The authors evaluate Qwen2.5-Omni's performance across various multimodal tasks, focusing on text, audio, image, and video understanding, as well as speech generation. The results show that Qwen2.5-Omni achieves competitive or superior performance compared to other models, particularly in image and video understanding, and demonstrates strong capabilities in multimodal reasoning and speech generation. Qwen2.5-Omni achieves strong performance in image and video understanding, outperforming other open-sourced models and competing with state-of-the-art models. The model demonstrates superior multimodal reasoning capabilities, achieving state-of-the-art results on multimodal benchmarks. Qwen2.5-Omni shows high-quality speech generation, with performance approaching human-level quality after speaker fine-tuning.

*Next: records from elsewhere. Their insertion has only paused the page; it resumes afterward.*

import Literature.NumberTheory.Transcendental.PhilipponCriterionSetup
import Literature.NumberTheory.Transcendental.PhilipponCriterionDescend
import HarnessLib

/-!
# Philippon's criterion over Nesterenko's toolkit, XI: the closest point, the level `M` and a generator outside `𝔓_{N,r}` — proofs only

`Literature/NumberTheory/Transcendental/PhilipponCriterionLevel.lean` — proofs only (no new
definitions, nothing asserted). First half of the induction step of Philippon's proof of
Théorème 2.11 (Publ. Math. IHÉS 64 (1986), §3, proof of Lemme 2.14, pp. 42–43), for a prime `𝔓`
satisfying the assertion `(A_r)` at level `N` (`Setup.Good`, `PhilipponCriterionSetup.lean`) with
rank exactly `r ≥ 2`:

* `exists_close_zero` — the closest-point step ("on déduit du lemme (2.7) et de l'inégalité
  `(ii)_N` que `min Dist_{d_N}(y, θ) ≤ …`"): by Prop. 4.13 and `(ii)_N`, `V(𝔓)` has a point `β̄` with
  `‖ω̄ − β̄‖ ≤ exp(−Λ_r(N) size_N(𝔓)/(2 r deg 𝔓))`, hence `ρ_ω̄(𝔓) ≤ exp(−Λ_r(N) τ(N)/(2r))`;
* `exists_level` — the level `M` ("on définit alors `M` comme étant l'entier `≥ N₀` … le plus grand
  tel que d'une part `M ≤ N` et d'autre part `exp(−R(M)) > min ‖y − θ‖`"): the largest `M ∈ [N₀, N]`
  with `ρ < κ e^{−R(M)}`, `κ = 1/(4Θ²)`; then `V(𝔓)` has an affine point `(1 : z)` with
  `max |z_i − θ_i| < e^{−R(M)}`, and `κ e^{−R(M+1)} ≤ ρ` if `M < N`;
* `exists_level_generator` — hence ("il existe un des générateurs de `I_M`, soit `Q`, tel que
  `ʰQ ∉ 𝔓_{N,r}`") a generator `E M i ∉ 𝔓` (`exists_not_mem_of_finite_zeros`,
  `PhilipponCriterionDescend.lean`).

## References

* [Philippon1986Criteres] P. Philippon, Publ. Math. IHÉS 64 (1986), §3, pp. 42–43.
* [NesterenkoPhilippon2001] LNM 1752 (2001), Ch. 3 Prop. 4.13 (p. 41).
-/

noncomputable section

open MvPolynomial Real
open Literature.NumberTheory.Transcendental.Nesterenko

attribute [local instance] MvPolynomial.gradedAlgebra

namespace Literature.NumberTheory.Transcendental

namespace PhilipponMain

namespace Setup

variable (𝒮 : Setup)

/-! ### The closest point -/

/-- **The closest-point step** (Philippon 1986 p. 42, via LNM 1752 Ch. 3 Prop. 4.13): if a
homogeneous prime `𝔓` of rank `r` (`1 ≤ r ≤ m`) has `|𝔓(ω̄)| ≤ exp(−Λ · size_N(𝔓))` with
`Λ ≥ 2 + 8 r m³`, then some `β̄ ∈ V(𝔓)` has `‖ω̄ − β̄‖ ≤ exp(−Λ size_N(𝔓)/(2 r deg 𝔓))`.
[cite: Philippon1986Criteres, §3 p. 42 (proof of Lemme 2.14)]
[cite: NesterenkoPhilippon2001, Ch. 3 Prop. 4.13 (p. 41)] -/
theorem exists_close_zero (h44 : NesterenkoPhilippon2001_ch3_prop_4_4)
    (h413 : NesterenkoPhilippon2001_ch3_prop_4_13) {r : ℕ} (hr1 : 1 ≤ r) (hrm : r ≤ 𝒮.m)
    {𝔓 : Ideal (Rx 𝒮.m)} (h𝔓 : 𝔓.IsPrime)
    (h𝔓hom : 𝔓.IsHomogeneous (homogeneousSubmodule (Fin (𝒮.m + 1)) ℚ)) (h𝔓unm : IsUnmixedOfRank 𝔓 r)
    (N : ℕ) {Λ : ℝ} (hΛ : 2 + 8 * r * (𝒮.m : ℝ) ^ 3 ≤ Λ)
    (hsmall : iabs 𝔓 r 𝒮.ω ≤ exp (-(Λ * 𝒮.size N 𝔓 r))) :
    ∃ β ∈ projZeros 𝔓, projDist 𝒮.ω β ≤ exp (-(Λ * 𝒮.size N 𝔓 r / (2 * r * ideg 𝔓 r))) := by
  obtain ⟨β, hβ, hdist⟩ := h413 𝒮.m r 𝔓 hr1 hrm h𝔓hom h𝔓unm 𝒮.ω 𝒮.ω_ne_zero
  refine ⟨β, hβ, ?_⟩
  have hdeg1 : 1 ≤ ideg 𝔓 r :=
    Literature.Barriers.Schanuel.one_le_ideg_of_isPrime h44 hr1 hrm h𝔓 h𝔓hom h𝔓unm
  set D : ℝ := (ideg 𝔓 r : ℝ) with hD
  set h : ℝ := iheight 𝔓 r with hh
  set s : ℝ := 𝒮.size N 𝔓 r with hs
  have hD1 : (1 : ℝ) ≤ D := by rw [hD]; exact_mod_cast hdeg1
  have hD0 : (0 : ℝ) < D := by linarith
  have hr0 : (0 : ℝ) < r := by exact_mod_cast hr1
  have hh0 : 0 ≤ h := height_nonneg _
  have hm0 : (0 : ℝ) ≤ 𝒮.m := Nat.cast_nonneg _
  -- `h ≤ s` and `D ≤ s` (as `δ, τ ≥ 1`)
  have hhs : h ≤ s := by
    have h1 : h ≤ 𝒮.δ N * h := le_mul_of_one_le_left hh0 (𝒮.one_le_δ N)
    exact h1.trans (𝒮.δ_mul_iheight_le_size N 𝔓 r)
  have hDs : D ≤ s := by
    have h1 : D ≤ 𝒮.τ N * D := le_mul_of_one_le_left hD0.le (𝒮.one_le_τ N)
    exact h1.trans (𝒮.τ_mul_ideg_le_size N 𝔓 r)
  have hs0 : 0 < s := lt_of_lt_of_le hD0 hDs
  have hΛ2 : 2 ≤ Λ := by nlinarith [mul_nonneg hr0.le (pow_nonneg hm0 3)]
  -- the right-hand side of Prop. 4.13 is at most `exp(−Λ s/(2r))`
  have hX : (iabs 𝔓 r 𝒮.ω * exp h) ^ (1 / (r : ℝ)) * exp (4 * (𝒮.m : ℝ) ^ 3 * D) ≤
      exp (-(Λ * s / (2 * r))) := by
    have h1 : iabs 𝔓 r 𝒮.ω * exp h ≤ exp (-(Λ * s) + h) := by
      rw [exp_add]; exact mul_le_mul_of_nonneg_right hsmall (exp_pos _).le
    have h2 : (iabs 𝔓 r 𝒮.ω * exp h) ^ (1 / (r : ℝ)) ≤ exp (-(Λ * s) + h) ^ (1 / (r : ℝ)) :=
      rpow_le_rpow (mul_nonneg (iabs_nonneg _ _ _) (exp_pos _).le) h1 (by positivity)
    have h3 : exp (-(Λ * s) + h) ^ (1 / (r : ℝ)) = exp ((-(Λ * s) + h) / r) := by
      rw [← exp_mul]; ring_nf
    rw [h3] at h2
    calc (iabs 𝔓 r 𝒮.ω * exp h) ^ (1 / (r : ℝ)) * exp (4 * (𝒮.m : ℝ) ^ 3 * D)
        ≤ exp ((-(Λ * s) + h) / r) * exp (4 * (𝒮.m : ℝ) ^ 3 * D) :=
          mul_le_mul_of_nonneg_right h2 (exp_pos _).le
      _ = exp ((-(Λ * s) + h) / r + 4 * (𝒮.m : ℝ) ^ 3 * D) := by rw [exp_add]
      _ ≤ exp (-(Λ * s / (2 * r))) := by
          rw [exp_le_exp]
          -- `(−Λ s + h)/r + 4 m³ D ≤ −Λ s/(2r)` iff `Λ s/2 ≥ h + 4 r m³ D`, true as `h, D ≤ s`, `Λ ≥ 2 + 8 r m³`
          rw [div_add' _ _ _ hr0.ne', div_le_iff₀ hr0]
          have e1 : -(Λ * s / (2 * r)) * r = -(Λ * s / 2) := by field_simp
          rw [e1]
          have e2 : 4 * (𝒮.m : ℝ) ^ 3 * D * r ≤ 4 * r * (𝒮.m : ℝ) ^ 3 * s := by
            have := mul_le_mul_of_nonneg_left hDs (show 0 ≤ 4 * r * (𝒮.m : ℝ) ^ 3 by positivity)
            nlinarith
          nlinarith [mul_le_mul_of_nonneg_right hΛ hs0.le]
  have hpow : projDist 𝒮.ω β ^ ideg 𝔓 r ≤ exp (-(Λ * s / (2 * r))) := hdist.trans hX
  -- take `deg`-th roots
  have hgoal : exp (-(Λ * s / (2 * r * D))) ^ ideg 𝔓 r = exp (-(Λ * s / (2 * r))) := by
    rw [← exp_nat_mul, ← hD]
    congr 1
    field_simp
  rw [← hgoal] at hpow
  exact le_of_pow_le_pow_left₀ (by omega) (exp_pos _).le hpow

/-- Hence `ρ_ω̄(𝔓) ≤ exp(−Λ τ(N)/(2r))` and `V(𝔓) ≠ ∅`. [cite: Philippon1986Criteres, §3 p. 43] -/
theorem rho_le_of_small (h44 : NesterenkoPhilippon2001_ch3_prop_4_4)
    (h413 : NesterenkoPhilippon2001_ch3_prop_4_13) {r : ℕ} (hr1 : 1 ≤ r) (hrm : r ≤ 𝒮.m)
    {𝔓 : Ideal (Rx 𝒮.m)} (h𝔓 : 𝔓.IsPrime)
    (h𝔓hom : 𝔓.IsHomogeneous (homogeneousSubmodule (Fin (𝒮.m + 1)) ℚ)) (h𝔓unm : IsUnmixedOfRank 𝔓 r)
    (N : ℕ) {Λ : ℝ} (hΛ : 2 + 8 * r * (𝒮.m : ℝ) ^ 3 ≤ Λ)
    (hsmall : iabs 𝔓 r 𝒮.ω ≤ exp (-(Λ * 𝒮.size N 𝔓 r))) :
    (projZeros 𝔓).Nonempty ∧ rho 𝒮.ω 𝔓 ≤ exp (-(Λ * 𝒮.τ N / (2 * r))) := by
  obtain ⟨β, hβ, hd⟩ := 𝒮.exists_close_zero h44 h413 hr1 hrm h𝔓 h𝔓hom h𝔓unm N hΛ hsmall
  refine ⟨⟨β, hβ⟩, (rho_le_projDist 𝒮.ω hβ).trans (hd.trans ?_)⟩
  rw [exp_le_exp, neg_le_neg_iff]
  have hdeg1 : 1 ≤ ideg 𝔓 r :=
    Literature.Barriers.Schanuel.one_le_ideg_of_isPrime h44 hr1 hrm h𝔓 h𝔓hom h𝔓unm
  have hD0 : (0 : ℝ) < ideg 𝔓 r := by exact_mod_cast hdeg1
  have hr0 : (0 : ℝ) < r := by exact_mod_cast hr1
  have hm0 : (0 : ℝ) ≤ 𝒮.m := Nat.cast_nonneg _
  have hΛ0 : 0 ≤ Λ := by nlinarith [mul_nonneg hr0.le (pow_nonneg hm0 3)]
  -- `Λ τ/(2r) ≤ Λ size/(2 r deg)` since `τ deg ≤ size`
  rw [div_le_div_iff₀ (by positivity) (by positivity)]
  have h1 : 𝒮.τ N * ideg 𝔓 r ≤ 𝒮.size N 𝔓 r := 𝒮.τ_mul_ideg_le_size N 𝔓 r
  have h2 : Λ * 𝒮.τ N * (2 * r * ideg 𝔓 r) = (Λ * (𝒮.τ N * ideg 𝔓 r)) * (2 * r) := by ring
  rw [h2]
  exact mul_le_mul_of_nonneg_right (mul_le_mul_of_nonneg_left h1 hΛ0) (by positivity)

/-! ### The level `M` -/

/-- **The level `M`** (Philippon 1986 p. 43): if `ρ = ρ_ω̄(𝔓) < κ e^{−R(N₀)}` and `N₀ ≤ N`, the
largest `M ∈ [N₀, N]` with `ρ < κ e^{−R(M)}` exists; maximality gives `κ e^{−R(M+1)} ≤ ρ` when
`M < N`. [cite: Philippon1986Criteres, §3 p. 43 (definition of M)] -/
theorem exists_level {ρ : ℝ} {N : ℕ} (hN : 𝒮.N₀ ≤ N) (hρ : ρ < 𝒮.κ * exp (-𝒮.R 𝒮.N₀)) :
    ∃ M : ℕ, 𝒮.N₀ ≤ M ∧ M ≤ N ∧ ρ < 𝒮.κ * exp (-𝒮.R M) ∧
      (M < N → 𝒮.κ * exp (-𝒮.R (M + 1)) ≤ ρ) := by
  classical
  set P : ℕ → Prop := fun M => ρ < 𝒮.κ * exp (-𝒮.R M) with hP
  refine ⟨Nat.findGreatest P N, ?_, Nat.findGreatest_le N, ?_, ?_⟩
  · exact Nat.le_findGreatest (P := P) hN hρ
  · exact Nat.findGreatest_spec (P := P) hN hρ
  · intro hlt
    have h := Nat.findGreatest_is_greatest (P := P) (Nat.lt_succ_self _) (Nat.succ_le_of_lt hlt)
    exact not_lt.mp h

/-- From `ρ < κ e^{−R(M)}` to an affine zero in the OPEN polydisc: some `(1 : z) ∈ V(𝔓)` with
`max |z_i − θ_i| < e^{−R(M)}` (`κ = 1/(4Θ²)`, `affine_near_of_projDist_le`).
[cite: Philippon1986Criteres, §3 p. 43] -/
theorem exists_affine_zero {𝔓 : Ideal (Rx 𝒮.m)}
    (h𝔓c : ∀ g ∈ 𝔓, ∀ k : ℕ, homogeneousComponent k g ∈ 𝔓) (hne : (projZeros 𝔓).Nonempty)
    {ε : ℝ} (hε : ε ≤ 1) (hρ : rho 𝒮.ω 𝔓 < 𝒮.κ * ε) :
    ∃ z : Fin 𝒮.m → ℂ, (Fin.cons 1 z : Fin (𝒮.m + 1) → ℂ) ∈ projZeros 𝔓 ∧
      ∀ i, ‖z i - 𝒮.θ i‖ < ε := by
  obtain ⟨β, hβ, hd⟩ := exists_mem_projZeros_projDist_lt hne hρ
  have hκ := 𝒮.κ_pos
  have hΘ := 𝒮.Θ_pos
  have hε0 : 0 < ε := by
    by_contra h
    push Not at h
    have : 𝒮.κ * ε ≤ 0 := mul_nonpos_of_nonneg_of_nonpos hκ.le h
    linarith [projDist_nonneg 𝒮.ω β]
  -- `projDist · Θ ≤ κ Θ ≤ 1/2`
  have hdΘ : projDist (Fin.cons 1 𝒮.θ) β * ‖(Fin.cons 1 𝒮.θ : Fin (𝒮.m + 1) → ℂ)‖ ≤ 1 / 2 := by
    change projDist 𝒮.ω β * 𝒮.Θ ≤ 1 / 2
    have h1 : projDist 𝒮.ω β * 𝒮.Θ ≤ 𝒮.κ * 𝒮.Θ := by
      apply mul_le_mul_of_nonneg_right _ hΘ.le
      exact (hd.le.trans (mul_le_of_le_one_right hκ.le hε))
    have h2 : 𝒮.κ * 𝒮.Θ ≤ 1 / 2 := by
      unfold κ
      rw [div_mul_eq_mul_div, one_mul, div_le_iff₀ (by positivity)]
      nlinarith [𝒮.one_le_Θ]
    exact h1.trans h2
  obtain ⟨hβ0, -, hz⟩ := affine_near_of_projDist_le 𝒮.θ hβ.1 hdΘ
  refine ⟨fun j => β j.succ / β 0, cons_one_div_mem_projZeros h𝔓c hβ hβ0, fun i => ?_⟩
  calc ‖β i.succ / β 0 - 𝒮.θ i‖
      ≤ 2 * ‖(Fin.cons 1 𝒮.θ : Fin (𝒮.m + 1) → ℂ)‖ ^ 2 * projDist (Fin.cons 1 𝒮.θ) β := hz i
    _ = 2 * 𝒮.Θ ^ 2 * projDist 𝒮.ω β := rfl
    _ < 2 * 𝒮.Θ ^ 2 * (𝒮.κ * ε) := by
        apply mul_lt_mul_of_pos_left hd (by positivity)
    _ = ε / 2 := by unfold κ; field_simp; ring
    _ < ε := by linarith

/-- **A generator outside `𝔓`** at the level `M` (Philippon 1986 p. 43): for `𝔓` homogeneous prime
of rank `r ≥ 2` with `V(𝔓) ≠ ∅` and `ρ_ω̄(𝔓) < κ e^{−R(M)}`, `N₀ ≤ M`, some `E M i ∉ 𝔓`.
[cite: Philippon1986Criteres, §3 p. 43] -/
theorem exists_generator_not_mem {r : ℕ} (hr : 2 ≤ r) {𝔓 : Ideal (Rx 𝒮.m)} (h𝔓 : 𝔓.IsPrime)
    (h𝔓hom : 𝔓.IsHomogeneous (homogeneousSubmodule (Fin (𝒮.m + 1)) ℚ)) (h𝔓unm : IsUnmixedOfRank 𝔓 r)
    (hne : (projZeros 𝔓).Nonempty) {M : ℕ} (hM : 𝒮.N₀ ≤ M)
    (hρ : rho 𝒮.ω 𝔓 < 𝒮.κ * exp (-𝒮.R M)) : ∃ i, 𝒮.E M i ∉ 𝔓 := by
  have h𝔓c : ∀ g ∈ 𝔓, ∀ k : ℕ, homogeneousComponent k g ∈ 𝔓 :=
    fun g hg k => homogeneousComponent_mem_of_mem h𝔓hom hg k
  obtain ⟨z, hz, hzθ⟩ := 𝒮.exists_affine_zero h𝔓c hne (exp_le_one_iff.mpr (by
    linarith [𝒮.one_le_R M])) hρ
  exact exists_not_mem_of_finite_zeros hr h𝔓 h𝔓hom h𝔓unm 𝒮.θ (𝒮.E M) (𝒮.finite_zeros M hM) hz hzθ
    (exp_pos _)

end Setup

end PhilipponMain

end Literature.NumberTheory.Transcendental

end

The authors evaluate the speech generation capabilities of Qwen2.5-Omni, focusing on zero-shot and single-speaker scenarios. Results show that the model achieves competitive performance in zero-shot speech generation, with improvements after reinforcement learning. After speaker fine-tuning, the model produces speech that closely matches human-like naturalness and prosodic style across both objective and subjective metrics. Qwen2.5-Omni achieves competitive zero-shot speech generation performance with improvements after reinforcement learning The model demonstrates strong speaker similarity and content consistency in zero-shot speech generation After speaker fine-tuning, Qwen2.5-Omni achieves naturalness and prosodic style close to human-level quality
The evaluation compares Qwen2.5-Omni against competing 7B-sized and state-of-the-art models across standardized benchmarks covering text, audio, vision, and multimodal tasks. Experimental validation demonstrates robust text understanding and generation, particularly highlighting exceptional performance in coding and scientific reasoning alongside competitive general capabilities. Audio and visual assessments confirm strong automatic speech recognition, translation, and grounding abilities, while broader multimodal tests reveal superior reasoning and image understanding that rival leading systems. Overall, the model consistently delivers competitive or superior results across all evaluated domains, with reinforcement learning and speaker fine-tuning enabling human-level quality in single-speaker speech synthesis.